Defunct Colorado solar panel manufacturer

Abound Solar was a manufacturer of cadmium telluride modules–a thin-film photovoltaic technology–based in the United States. It operated a production facility in Longmont, Colorado. The company was incorporated as AVA Solar in 2007 and was rebranded as Abound Solar in March 2009. In 2012, the company laid off almost half its employees before suspending operations and filing for bankruptcy.

==History==
Abound Solar's founders began researching thin-film deposition since the late 1980s. In 1991, W.S. Sampath, a professor at Colorado State University, patented a process for low-cost metal deposition within a vacuum. Al Enzenroth, Kurt Barth, Professor Sampath settled upon cadmium telluride (CdTe) as the ideal photovoltaic material for low-cost solar module production.

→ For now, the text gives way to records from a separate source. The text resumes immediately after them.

import Summits.BirchSwinnertonDyer.BirchSwinnertonDyer.Theorems.KolyvaginRoadThreeZhangTriangulation
import Mathlib.RingTheory.Finiteness.Finsupp
import HarnessLib

/-!
# Route `KolyvaginRoadThree`, deciding crux `ZhangSharpFrameAtThreeHL` (item stmt-BirchSwinnertonDyer-19574):
# W. Zhang's Lemma 8.4 (1)+(3) WITHOUT a finiteness hypothesis on the relaxed Selmer group — the relaxed space at the
# base locus is PROVED finite-dimensional (cell `bsd-stepL`, seat `bsd-stepL-zhang3-p1` g8; `--supports 19574`, helper)

HONEST FRAMING. Pure linear algebra over an arbitrary field `F`; nothing about elliptic curves, Heegner points, level
raising or `p = 3` is asserted; every number-theoretic input is an explicitly named HYPOTHESIS SHAPE, exactly those of
`ZhangTriangulation.triangulation_at` (koly3b g3, p481938) MINUS ONE; 0 definitions, 0 named facts, 0 `sorry`.
PARTITION: O2@3 (B10) × A1 × crux 19574 × stub S2 `stub_inductionRankGeThreeAtThree` (its (A3) ∕ engine-of-Kolyvagin-
system kit) — none (composition-engine input repaired; types nothing, closes nothing; T7).

THE POINT. koly3b's derivation of the METHOD engine's axiom shape (A3) (W. Zhang, Camb. J. Math. 2 (2014), Lemma 8.4
(1)+(3)) from Kolyvagin-system axioms — `ZhangTriangulation.triangulation_at` ∕ `triangulation`, consumed by the engine
`exists_ne_zero_of_zhangInduction_on_of_kolyvaginSystem` (p483236) — takes as HYPOTHESIS
`hfin : ∀ s, FiniteDimensional F (SelRel s)` (finiteness of the Selmer group RELAXED AT THE BASE LOCUS `B(κ)`), and
the engine asks it for EVERY relaxation set (`∀ n S s, FiniteDimensional F (SelRel n S s)`). In the model of the
registered skeleton (`Method2.SelRelQ W K c n S s ⊂ H¹(K, E[3])`: no condition above `S`) that binder is FALSE as
soon as `S` is infinite (relaxing `E[3]`-classes at infinitely many good unipotent-admissible places gives an
infinite-dimensional space — Tate's Euler characteristic + Poitou–Tate; the cell's finding (R1) of 2026-08-26,
`HOME/zhang3/STUB-MISSTATED-19574-method2.md`), and Zhang's base locus `B(κ) = {q : loc_q κ = 0}` (Def. 8.3) is not
known to be finite — so, as typed, the engine-of-KS could never be instantiated. The source needs no such
hypothesis: the proof of Lemma 8.4 (3) (pp. 238–239) SHOWS that finitely many localisations at the diagonal
Kolyvagin primes `ℓ_{ν+1}, …`, each valued on a LINE (`H¹_fin(K_ℓ, V)^±`), are JOINTLY INJECTIVE on the relaxed space
of either sign («Contradiction! Hence c = 0»; «by a dimension counting, there exists a class 0 ≠ d … to get a
contradiction») — and such a space is finite-dimensional. This file proves that and re-issues Lemma 8.4 (1)+(3)
with the finiteness of BOTH relaxed eigenspaces as a CONCLUSION: §1 the linear algebra (a filtration by
localisation kernels with line-valued steps and finite ∕ trivial bottom is finite, with the dimension count); §2
sign `ε_ν` (`dim ≤ ν + 1`, joint kernel trivial by koly3b's `eq_zero_of_mem_selRel_of_loc_window_eq_zero`); §3 sign
`−ε_ν` (`eq_zero_of_mem_selRel_not_of_loc_eq_zero` = the injectivity inside koly3b's `finrank_selRel_not_le`;
`dim ≤ ν`); §4 `triangulation_at_finite` ∕ `triangulation_finite` = Lemma 8.4 (1)+(3) ∕ the engine's (A3) shape
(`∃ s d, dim Sel s = d + 1 ∧ Sel s = SelRel s ∧ FiniteDimensional (SelRel (¬s)) ∧ dim SelRel (¬s) ≤ d`, verbatim the
`hA3` of `ZhangInductionOnPos.exists_ne_zero_of_zhangInduction_on_pos`) with NO finiteness input. The companion
`KolyvaginRoadThreeZhangInductionOfKolyvaginSystemFinite.lean` re-issues the engine-of-KS without `hfin`.
CONDITIONAL on every remaining input shape; uniform in `F`; nothing is booked.

References: [cite: WZhang2014, Def. 8.3, Lemma 8.4 (1)–(3) and proof pp. 236–239] [cite: McCallumLMS1991, Prop. 3.1,
Lemma 5.3] [cite: MilneADT2006, Ch. I, Thm. 4.10 (for the model: why relaxed spaces at infinite sets are infinite)]. -/

namespace Summit.BirchSwinnertonDyer.Rank1Residual.X11b.Three.Koly.ZhangTriangulation

open Module Finset

variable {F : Type*} [Field F] {H : Type*} [AddCommGroup H] [Module F H]

/-! ## §1 Linear algebra: finiteness along a filtration by localisation kernels -/

/-- **A subspace mapped to a line with finite-dimensional kernel is finite-dimensional**: if `loc₀` takes values on
the line through `e` on `K` and its kernel on `K` lies in a finite-dimensional `K'`, then `K` is finite-dimensional —
the finiteness companion of koly3b's `finrank_le_one_add_of_line`. [cite: WZhang2014, proof of Lemma 8.4 (3), p. 239] -/
theorem finiteDimensional_of_line_of_ker {T : Type*} [AddCommGroup T] [Module F T] (loc₀ : H →ₗ[F] T)
    (K K' : Submodule F H) [FiniteDimensional F K'] (e : T)
    (hline : ∀ x ∈ K, ∃ a : F, loc₀ x = a • e) (hker : ∀ x ∈ K, loc₀ x = 0 → x ∈ K') :
    FiniteDimensional F K := by
  have hmap : K.map loc₀ ≤ Submodule.span F {e} := by
    rintro _ ⟨x, hx, rfl⟩
    obtain ⟨a, ha⟩ := hline x hx
    rw [ha]
    exact Submodule.smul_mem _ a (Submodule.mem_span_singleton_self e)
  have h1 : (K.map loc₀).FG :=
    (Submodule.fg_iff_finiteDimensional _).2 (Submodule.finiteDimensional_of_le hmap)
  have hkerle : K ⊓ LinearMap.ker loc₀ ≤ K' := fun x hx ↦
    hker x (Submodule.mem_inf.mp hx).1 (LinearMap.mem_ker.mp (Submodule.mem_inf.mp hx).2)
  have h2 : (K ⊓ LinearMap.ker loc₀).FG :=
    (Submodule.fg_iff_finiteDimensional _).2 (Submodule.finiteDimensional_of_le hkerle)
  exact (Submodule.fg_iff_finiteDimensional _).1 (Submodule.fg_of_fg_map_of_fg_inf_ker loc₀ h1 h2)

variable {P : Type*} {Hv : P → Type*} [∀ v, AddCommGroup (Hv v)] [∀ v, Module F (Hv v)]

/-- One step down the kernel filtration: `x ∈ V ∩ ⋂_{j<k} ker loc_{v j}` with `loc_{v k} x = 0` lies one stage lower.
[folklore] -/
theorem mem_inf_iInf_ker_succ (loc : (v : P) → H →ₗ[F] Hv v) (V : Submodule F H) (v : ℕ → P) (k : ℕ)
    {x : H} (hx : x ∈ V ⊓ ⨅ (j : ℕ) (_ : j < k), LinearMap.ker (loc (v j))) (hx0 : loc (v k) x = 0) :
    x ∈ V ⊓ ⨅ (j : ℕ) (_ : j < k + 1), LinearMap.ker (loc (v j)) := by
  refine Submodule.mem_inf.mpr ⟨(Submodule.mem_inf.mp hx).1, ?_⟩
  refine (Submodule.mem_iInf _).mpr fun j ↦ (Submodule.mem_iInf _).mpr fun hj ↦ ?_
  rcases Nat.lt_succ_iff_lt_or_eq.mp hj with hj | rfl
  · exact (Submodule.mem_iInf _).mp ((Submodule.mem_iInf _).mp (Submodule.mem_inf.mp hx).2 j) hj
  · exact LinearMap.mem_ker.mpr hx0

By 1998, the team had developed a pilot production process featuring an inline, single-vacuum semiconductor deposition tool. Over the course of the next few years, the team continued to develop and refine the technology with strong support from the National Renewable Energy Laboratory (NREL) and the National Science Foundation.

By 2004, the founding team had scaled up the technology glass panels of 16 by 16 in in size. Federal funding from NREL and the Solar America Initiative enabled them to prove the viability of the technology. In 2006, AVA Solar, Inc. was formed with private funding from local angel investors to commercialize the technology.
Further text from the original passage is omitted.